Dynamic Maternal Gradients Control Timing and Shift-Rates for Drosophila Gap Gene Expression

Affiliations

Dynamic Maternal Gradients Control Timing and Shift-Rates for Drosophila Gap Gene Expression

Berta Verd et al. PLoS Comput Biol. .

Erratum in

Abstract

Pattern formation during development is a highly dynamic process. In spite of this, few experimental and modelling approaches take into account the explicit time-dependence of the rules governing regulatory systems. We address this problem by studying dynamic morphogen interpretation by the gap gene network in Drosophila melanogaster. Gap genes are involved in segment determination during early embryogenesis.
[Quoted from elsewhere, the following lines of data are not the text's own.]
import Mathlib
import HarnessLib
import Summits.NavierStokesRegularity.NavierStokesRegularity.Theorems.PoloidalWindowDoorPoloidalWindowRigidityHorizontalMean

/-!
# Route `PoloidalWindowDoor`, crux `PoloidalWindowRigidity` (K2, stmt-NavierStokesRegularity-19708) —
# the CONSTANT-SHEAR («wave») stratum: horizontally averaged identities, part (b) (no fluid-specific input)

Cell ns-regularity-ideate, seat ns-poloidal-K2-p2 (stub-worker, gen 2; support lemmas `--supports` the crux,
`--as helper`).  Second brick of the (M)-consuming exclusion of the stratum `∂₂v_h ≡ μ∇_h v₂` (`μ < 1` constant; the
hyperbolic half `μ < 0` is the K2 lead's located gap H4b).  Everything here is about ONE slice: a `C²` field `u` on `ℝ³`
with `div u = 0`, `θ := u₂`, bounds `|u| ≤ M₀`, `‖Du‖ ≤ M₁`, a continuous scalar `θₜ` (the time derivative of the slice)
and a function `g` of the height alone such that the VERTICAL MOMENTUM EQUATION holds pointwise,
`θₜ + Dθ(u) − Σᵢ∂ᵢ∂ᵢθ = g(x₂)` (for a profile on the stratum `g = f₂(t,·)`, `f` the intrinsic residual `= −∇p`, which
is `x₂`-dependent only by K2-p3's `separatedPressure_of_clebschSlope`).  With the horizontal means `⟨·⟩` of
`…HorizontalMean` (scale `R`, any centre) and `K = ‖∂₀φ̄‖₁ + ‖∂₁φ̄‖₁` (`bumpK`):

* coordinate glue (`fderiv_coord_apply`, `fderiv_apply_eq_sum`, `fderiv_fderiv_symm`, product rules);
* `abs_hmean_hdiv_le` — a horizontal divergence `∂₀Φ₀ + ∂₁Φ₁` averages to `O(MK/R)`;
* `abs_hmean_dz_le`, `abs_hmean_dzz_le` — `⟨∂₂θ⟩ = O(M₀K/R)`, `⟨∂₂²θ⟩ = O(M₁K/R)` (div-free: `∂₂θ = −div_h u_h`);
* `residual_mean` — (b) `g = ⟨θₜ⟩ + ⟨∂₂θ²⟩ − ⟨∂₂²θ⟩ + O((M₀²+M₁)K/R)`: by `div u = 0`,
  `Dθ(u) = ∂₀(u₀θ) + ∂₁(u₁θ) + ∂₂(θ²)`, and the horizontal divergences average out.

The energy identity (c), the flux bound and the KEY variance inequality are in the sequel `…ConstantShearEnergy`.

WHAT THIS IS NOT: not a claim about Navier–Stokes — averaged calculus identities for one located stratum of a door
route's Type-I Liouville problem (bears_on LADDER-NS N0, rung N0-LocalTubeDoorPoloidal).
-/

noncomputable section

-- the summit and its single sub-problem share the name (CONVENTIONS §1), as in every Theorems file
set_option linter.dupNamespace false

namespace Summit.NavierStokesRegularity.NavierStokesRegularity.Theorems.PoloidalWindowDoorPoloidalWindowRigidityConstantShearMeans

open MeasureTheory Set Function Filter Topology Metric
open scoped RealInnerProductSpace InnerProductSpace ContDiff
open Summit.NavierStokesRegularity.NavierStokesRegularity.Theorems.PoloidalWindowDoorPoloidalWindowRigidityHorizontalMean

/-! ### Coordinate calculus on `ℝ³` -/

/-- `|xᵢ| ≤ ‖x‖`. -/
theorem abs_apply_le_norm (x : EuclideanSpace ℝ (Fin 3)) (i : Fin 3) : |x i| ≤ ‖x‖ := by
  have h := abs_real_inner_le_norm x (EuclideanSpace.single i (1 : ℝ))
  rw [EuclideanSpace.inner_single_right] at h
  simpa using h

/-- `|(Du(x) a)ᵢ| ≤ ‖Du(x)‖ ‖a‖`. -/
theorem abs_fderiv_apply_le (u : EuclideanSpace ℝ (Fin 3) → EuclideanSpace ℝ (Fin 3)) (x a : EuclideanSpace ℝ (Fin 3))
    (i : Fin 3) : |fderiv ℝ u x a i| ≤ ‖fderiv ℝ u x‖ * ‖a‖ :=
  (abs_apply_le_norm _ i).trans ((fderiv ℝ u x).le_opNorm a)

/-- `‖eᵢ‖ = 1`. -/
theorem norm_single_one (i : Fin 3) : ‖(EuclideanSpace.single i (1 : ℝ) : EuclideanSpace ℝ (Fin 3))‖ = 1 := by
  simp

/-- The derivative of a coordinate function: `D(uᵢ)(x) w = (Du(x) w)ᵢ`. -/
theorem fderiv_coord_apply {u : EuclideanSpace ℝ (Fin 3) → EuclideanSpace ℝ (Fin 3)} {x : EuclideanSpace ℝ (Fin 3)}
    (hu : DifferentiableAt ℝ u x) (i : Fin 3) (w : EuclideanSpace ℝ (Fin 3)) :
    fderiv ℝ (fun y => u y i) x w = fderiv ℝ u x w i := by
  have h := ((EuclideanSpace.proj (𝕜 := ℝ) i).hasFDerivAt).comp x hu.hasFDerivAt
  rw [show (fun y => u y i) = (EuclideanSpace.proj (𝕜 := ℝ) i) ∘ u from rfl, h.fderiv]
  rfl

/-- Coordinate functions of a `Cⁿ` field are `Cⁿ`. -/
theorem contDiff_coord {u : EuclideanSpace ℝ (Fin 3) → EuclideanSpace ℝ (Fin 3)} {n : WithTop ℕ∞}
    (hu : ContDiff ℝ n u) (i : Fin 3) : ContDiff ℝ n fun y => u y i :=
  (EuclideanSpace.proj (𝕜 := ℝ) i).contDiff.comp hu

/-- A partial derivative `x ↦ (Du(x) a)ᵢ` of a `C²` field is `C¹`. -/
theorem contDiff_one_fderiv_apply {u : EuclideanSpace ℝ (Fin 3) → EuclideanSpace ℝ (Fin 3)} (hu : ContDiff ℝ 2 u)
    (a : EuclideanSpace ℝ (Fin 3)) (i : Fin 3) : ContDiff ℝ 1 fun y => fderiv ℝ u y a i := by
  have h1 : ContDiff ℝ 1 fun y => fderiv ℝ u y a := (hu.fderiv_right (m := 1) (by norm_num)).clm_apply contDiff_const
  exact (EuclideanSpace.proj (𝕜 := ℝ) i).contDiff.comp h1

/-- Expansion of a derivative along the standard basis: `Dg(x) w = Σⱼ wⱼ ∂ⱼg(x)`. -/
theorem fderiv_apply_eq_sum {g : EuclideanSpace ℝ (Fin 3) → ℝ} (x w : EuclideanSpace ℝ (Fin 3)) :
    fderiv ℝ g x w = ∑ j : Fin 3, w j * fderiv ℝ g x (EuclideanSpace.single j (1 : ℝ)) := by
  conv_lhs => rw [← (EuclideanSpace.basisFun (Fin 3) ℝ).sum_repr w]
  simp [map_sum, EuclideanSpace.basisFun_apply]

/-- Symmetry of mixed partials of a `C²` scalar function: `∂_b(∂ₐg) = ∂ₐ(∂_bg)`. -/
theorem fderiv_fderiv_symm {g : EuclideanSpace ℝ (Fin 3) → ℝ} (hg : ContDiff ℝ 2 g) (x a b : EuclideanSpace ℝ (Fin 3)) :
    fderiv ℝ (fun y => fderiv ℝ g y a) x b = fderiv ℝ (fun y => fderiv ℝ g y b) x a := by
  have hd : DifferentiableAt ℝ (fderiv ℝ g) x := ((hg.fderiv_right (m := 1) (by norm_num)).differentiable one_ne_zero) x
  rw [fderiv_clm_apply hd (differentiableAt_const a), fderiv_clm_apply hd (differentiableAt_const b)]
  simp only [fderiv_fun_const, Pi.zero_apply, ContinuousLinearMap.comp_zero, zero_add,
    ContinuousLinearMap.flip_apply]
  exact (hg.contDiffAt.isSymmSndFDerivAt (by simp)) b a

/-- Leibniz in coordinates for scalars: `∂(g₁g₂) = g₁∂g₂ + g₂∂g₁`. -/
theorem fderiv_mul_apply {g₁ g₂ : EuclideanSpace ℝ (Fin 3) → ℝ} {x : EuclideanSpace ℝ (Fin 3)}
    (h1 : DifferentiableAt ℝ g₁ x) (h2 : DifferentiableAt ℝ g₂ x) (w : EuclideanSpace ℝ (Fin 3)) :
    fderiv ℝ (fun y => g₁ y * g₂ y) x w = g₁ x * fderiv ℝ g₂ x w + g₂ x * fderiv ℝ g₁ x w := by
  rw [fderiv_fun_mul h1 h2]
  simp only [_root_.add_apply, FunLike.coe_smul, Pi.smul_apply, smul_eq_mul]

/-- `∂(g²) = 2g∂g`. -/
theorem fderiv_sq_apply {g : EuclideanSpace ℝ (Fin 3) → ℝ} {x : EuclideanSpace ℝ (Fin 3)}
    (h : DifferentiableAt ℝ g x) (w : EuclideanSpace ℝ (Fin 3)) :
    fderiv ℝ (fun y => g y ^ 2) x w = 2 * g x * fderiv ℝ g x w := by
  have := fderiv_mul_apply h h w
  simp only [← pow_two] at this
  rw [this]; ring

/-- `∂(g³) = 3g²∂g`. -/
theorem fderiv_cube_apply {g : EuclideanSpace ℝ (Fin 3) → ℝ} {x : EuclideanSpace ℝ (Fin 3)}
    (h : DifferentiableAt ℝ g x) (w : EuclideanSpace ℝ (Fin 3)) :
    fderiv ℝ (fun y => g y ^ 3) x w = 3 * g x ^ 2 * fderiv ℝ g x w := by
  have h2 : DifferentiableAt ℝ (fun y => g y ^ 2) x := h.pow 2
  have := fderiv_mul_apply h2 h w
  have hfun : (fun y => g y ^ 2 * g y) = fun y => g y ^ 3 := by funext y; ring
  rw [hfun] at this
  rw [this, fderiv_sq_apply h w]; ring

/-! ### Means of horizontal divergences are `O(1/R)` -/

variable (φ : ContDiffBump (0 : EuclideanSpace ℝ (Fin 2))) (c : EuclideanSpace ℝ (Fin 3)) {R : ℝ} (z : ℝ)

/-- The `O(1/R)` constant: `K = ‖∂₀φ̄‖₁ + ‖∂₁φ̄‖₁`. -/
def bumpK : ℝ := bumpDerivNorm φ 0 + bumpDerivNorm φ 1

/-- `K ≥ 0`. -/
theorem bumpK_nonneg : 0 ≤ bumpK φ := add_nonneg (bumpDerivNorm_nonneg φ 0) (bumpDerivNorm_nonneg φ 1)

/-- **A horizontal divergence averages to `O(1/R)`**: `|⟨∂₀Φ₀ + ∂₁Φ₁⟩| ≤ R⁻¹ M K` for `Φ₀, Φ₁ ∈ C¹`, `|Φ_b| ≤ M`. -/
theorem abs_hmean_hdiv_le (hR : 0 < R) {Φ₀ Φ₁ : EuclideanSpace ℝ (Fin 3) → ℝ} (h0 : ContDiff ℝ 1 Φ₀)
    (h1 : ContDiff ℝ 1 Φ₁) {M : ℝ} (hM0 : ∀ x, |Φ₀ x| ≤ M) (hM1 : ∀ x, |Φ₁ x| ≤ M) :
    |hmean φ c R z (fun x => fderiv ℝ Φ₀ x (EuclideanSpace.single 0 (1 : ℝ)) +
        fderiv ℝ Φ₁ x (EuclideanSpace.single 1 (1 : ℝ)))| ≤ R⁻¹ * M * bumpK φ := by
  have hc0 : Continuous fun x => fderiv ℝ Φ₀ x (EuclideanSpace.single 0 (1 : ℝ)) :=
    (h0.continuous_fderiv one_ne_zero).clm_apply continuous_const
  have hc1 : Continuous fun x => fderiv ℝ Φ₁ x (EuclideanSpace.single 1 (1 : ℝ)) :=
    (h1.continuous_fderiv one_ne_zero).clm_apply continuous_const
  rw [hmean_add φ c R z hc0 hc1]
  have e0 := abs_hmean_fderiv_horizontal_le φ c R z h0 hR 0 hM0
  have e1 := abs_hmean_fderiv_horizontal_le φ c R z h1 hR 1 hM1
  simp only [Fin.castSucc_zero] at e0
  simp only [Fin.castSucc_one] at e1
  calc _ ≤ |hmean φ c R z (fun x => fderiv ℝ Φ₀ x (EuclideanSpace.single 0 (1 : ℝ)))| +
        |hmean φ c R z (fun x => fderiv ℝ Φ₁ x (EuclideanSpace.single 1 (1 : ℝ)))| := abs_add_le _ _
    _ ≤ R⁻¹ * M * bumpDerivNorm φ 0 + R⁻¹ * M * bumpDerivNorm φ 1 := add_le_add e0 e1
    _ = R⁻¹ * M * bumpK φ := by rw [bumpK]; ring


/-! ### One slice: a `C²` divergence-free field with bounded velocity and gradient -/

section Slice

variable {u : EuclideanSpace ℝ (Fin 3) → EuclideanSpace ℝ (Fin 3)} {M₀ M₁ : ℝ}

/-- Regularity bookkeeping for the vertical component `θ = u₂` of a `C²` field. -/
theorem contDiff_two_vert (hu : ContDiff ℝ 2 u) : ContDiff ℝ 2 fun y => u y 2 := contDiff_coord hu 2

/-- `x ↦ ∂ₐθ` is `C¹`. -/
theorem contDiff_one_fderiv_vert (hu : ContDiff ℝ 2 u) (a : EuclideanSpace ℝ (Fin 3)) :
    ContDiff ℝ 1 fun y => fderiv ℝ (fun y' => u y' 2) y a :=
  ((contDiff_two_vert hu).fderiv_right (m := 1) (by norm_num)).clm_apply contDiff_const

/-- `x ↦ ∂_b∂ₐθ` is continuous. -/
theorem continuous_fderiv_fderiv_vert (hu : ContDiff ℝ 2 u) (a b : EuclideanSpace ℝ (Fin 3)) :
    Continuous fun x => fderiv ℝ (fun y => fderiv ℝ (fun y' => u y' 2) y a) x b :=
  ((contDiff_one_fderiv_vert hu a).continuous_fderiv one_ne_zero).clm_apply continuous_const

/-- `|uᵢ(x)| ≤ M₀`. -/
theorem abs_coord_le (hM₀ : ∀ x, ‖u x‖ ≤ M₀) (x : EuclideanSpace ℝ (Fin 3)) (i : Fin 3) : |u x i| ≤ M₀ :=
  (abs_apply_le_norm _ i).trans (hM₀ x)

/-- `|(∂ⱼu)ᵢ(x)| ≤ M₁` along unit coordinate directions. -/
theorem abs_fderiv_single_le (hM₁ : ∀ x, ‖fderiv ℝ u x‖ ≤ M₁) (x : EuclideanSpace ℝ (Fin 3)) (j i : Fin 3) :
    |fderiv ℝ u x (EuclideanSpace.single j (1 : ℝ)) i| ≤ M₁ := by
  refine (abs_fderiv_apply_le u x _ i).trans ?_
  rw [norm_single_one, mul_one]
  exact hM₁ x

/-- **`⟨∂₂θ⟩ = O(M₀K/R)`**: by `div u = 0`, `∂₂u₂ = −∂₀u₀ − ∂₁u₁` is a horizontal divergence. -/
theorem abs_hmean_dz_le (hu : ContDiff ℝ 2 u)
    (hdiv : ∀ x, fderiv ℝ u x (EuclideanSpace.single 0 (1 : ℝ)) 0 + fderiv ℝ u x (EuclideanSpace.single 1 (1 : ℝ)) 1 +
      fderiv ℝ u x (EuclideanSpace.single 2 (1 : ℝ)) 2 = 0)
    (hM₀ : ∀ x, ‖u x‖ ≤ M₀) (hR : 0 < R) :
    |hmean φ c R z (fun x => fderiv ℝ u x (EuclideanSpace.single 2 (1 : ℝ)) 2)| ≤ R⁻¹ * M₀ * bumpK φ := by
  have hud : Differentiable ℝ u := hu.differentiable (by norm_num)
  have h0 : ContDiff ℝ 1 (fun y => u y 0) := contDiff_coord (hu.of_le (by norm_num)) 0
  have h1 : ContDiff ℝ 1 (fun y => u y 1) := contDiff_coord (hu.of_le (by norm_num)) 1
  have hfun : (fun x => fderiv ℝ u x (EuclideanSpace.single 2 (1 : ℝ)) 2) = fun x =>
      (-1) * (fderiv ℝ (fun y => u y 0) x (EuclideanSpace.single 0 (1 : ℝ)) +
        fderiv ℝ (fun y => u y 1) x (EuclideanSpace.single 1 (1 : ℝ))) := by
    funext x
    rw [fderiv_coord_apply (hud x), fderiv_coord_apply (hud x)]
    linarith [hdiv x]
  rw [hfun, hmean_const_mul, abs_mul, abs_neg, abs_one, one_mul]
  exact abs_hmean_hdiv_le φ c z hR h0 h1 (fun x => abs_coord_le hM₀ x 0) (fun x => abs_coord_le hM₀ x 1)

/-- **`⟨∂₂²θ⟩ = O(M₁K/R)`**: `∂₂²u₂ = −∂₂∂₀u₀ − ∂₂∂₁u₁ = −∂₀(∂₂u₀) − ∂₁(∂₂u₁)`. -/
theorem abs_hmean_dzz_le (hu : ContDiff ℝ 2 u)
    (hdiv : ∀ x, fderiv ℝ u x (EuclideanSpace.single 0 (1 : ℝ)) 0 + fderiv ℝ u x (EuclideanSpace.single 1 (1 : ℝ)) 1 +
      fderiv ℝ u x (EuclideanSpace.single 2 (1 : ℝ)) 2 = 0)
    (hM₁ : ∀ x, ‖fderiv ℝ u x‖ ≤ M₁) (hR : 0 < R) :
    |hmean φ c R z (fun x => fderiv ℝ (fun y => fderiv ℝ u y (EuclideanSpace.single 2 (1 : ℝ)) 2) x
        (EuclideanSpace.single 2 (1 : ℝ)))| ≤ R⁻¹ * M₁ * bumpK φ := by
  have hud : Differentiable ℝ u := hu.differentiable (by norm_num)
  have hc0 : ContDiff ℝ 2 (fun y => u y 0) := contDiff_coord hu 0
  have hc1 : ContDiff ℝ 2 (fun y => u y 1) := contDiff_coord hu 1
  -- `Ψ_b := ∂₂u_b` is `C¹` and bounded by `M₁`
  have hΨ0 : ContDiff ℝ 1 (fun y => fderiv ℝ u y (EuclideanSpace.single 2 (1 : ℝ)) 0) := contDiff_one_fderiv_apply hu _ 0
  have hΨ1 : ContDiff ℝ 1 (fun y => fderiv ℝ u y (EuclideanSpace.single 2 (1 : ℝ)) 1) := contDiff_one_fderiv_apply hu _ 1
  -- the function identity `∂₂u₂ = −(∂₀u₀ + ∂₁u₁)` and its `e₂`-derivative
  have hF : (fun y => fderiv ℝ u y (EuclideanSpace.single 2 (1 : ℝ)) 2) = fun y =>
      -(fderiv ℝ (fun y' => u y' 0) y (EuclideanSpace.single 0 (1 : ℝ)) +
        fderiv ℝ (fun y' => u y' 1) y (EuclideanSpace.single 1 (1 : ℝ))) := by
    funext y
    rw [fderiv_coord_apply (hud y), fderiv_coord_apply (hud y)]
    linarith [hdiv y]
  have hd0 : ∀ x, DifferentiableAt ℝ (fun y => fderiv ℝ (fun y' => u y' 0) y (EuclideanSpace.single 0 (1 : ℝ))) x :=
    fun x => (((hc0.fderiv_right (m := 1) (by norm_num)).clm_apply contDiff_const).differentiable one_ne_zero) x
  have hd1 : ∀ x, DifferentiableAt ℝ (fun y => fderiv ℝ (fun y' => u y' 1) y (EuclideanSpace.single 1 (1 : ℝ))) x :=
    fun x => (((hc1.fderiv_right (m := 1) (by norm_num)).clm_apply contDiff_const).differentiable one_ne_zero) x
  have hfun : (fun x => fderiv ℝ (fun y => fderiv ℝ u y (EuclideanSpace.single 2 (1 : ℝ)) 2) x
      (EuclideanSpace.single 2 (1 : ℝ))) = fun x => (-1) *
      (fderiv ℝ (fun y => fderiv ℝ u y (EuclideanSpace.single 2 (1 : ℝ)) 0) x (EuclideanSpace.single 0 (1 : ℝ)) +
        fderiv ℝ (fun y => fderiv ℝ u y (EuclideanSpace.single 2 (1 : ℝ)) 1) x (EuclideanSpace.single 1 (1 : ℝ))) := by
    funext x
    rw [hF, fderiv_fun_neg, neg_apply, fderiv_fun_add (hd0 x) (hd1 x)]
    simp only [_root_.add_apply]
    -- swap the mixed partials `∂₂∂_b u_b = ∂_b ∂₂ u_b` and rewrite `∂₂u_b` through `Du`
    rw [fderiv_fderiv_symm hc0, fderiv_fderiv_symm hc1]
    have e0 : (fun y => fderiv ℝ (fun y' => u y' 0) y (EuclideanSpace.single 2 (1 : ℝ))) =
        fun y => fderiv ℝ u y (EuclideanSpace.single 2 (1 : ℝ)) 0 := funext fun y => fderiv_coord_apply (hud y) 0 _
    have e1 : (fun y => fderiv ℝ (fun y' => u y' 1) y (EuclideanSpace.single 2 (1 : ℝ))) =
        fun y => fderiv ℝ u y (EuclideanSpace.single 2 (1 : ℝ)) 1 := funext fun y => fderiv_coord_apply (hud y) 1 _
    rw [e0, e1]
    ring
  rw [hfun, hmean_const_mul, abs_mul, abs_neg, abs_one, one_mul]
  exact abs_hmean_hdiv_le φ c z hR hΨ0 hΨ1 (fun x => abs_fderiv_single_le hM₁ x 2 0)
    (fun x => abs_fderiv_single_le hM₁ x 2 1)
They are activated by maternal morphogen gradients encoded by bicoid (bcd) and caudal (cad). These gradients decay at the same time-scale as the establishment of the antero-posterior gap gene pattern. We use a reverse-engineering approach, based on data-driven regulatory models called gene circuits, to isolate and characterise the explicitly time-dependent effects of changing morphogen concentrations on gap gene regulation. To achieve this, we simulate the system in the presence and absence of dynamic gradient decay. Comparison between these simulations reveals that maternal morphogen decay controls the timing and limits the rate of gap gene expression. In the anterior of the embyro, it affects peak expression and leads to the establishment of smooth spatial boundaries between gap domains. In the posterior of the embryo, it causes a progressive slow-down in the rate of gap domain shifts, which is necessary to correctly position domain boundaries and to stabilise the spatial gap gene expression pattern. We use a newly developed method for the analysis of transient dynamics in non-autonomous (time-variable) systems to understand the regulatory causes of these effects. By providing a rigorous mechanistic explanation for the role of maternal gradient decay in gap gene regulation, our study demonstrates that such analyses are feasible and reveal important aspects of dynamic gene regulation which would have been missed by a traditional steady-state approach. More generally, it highlights the importance of transient dynamics for understanding complex regulatory processes in development.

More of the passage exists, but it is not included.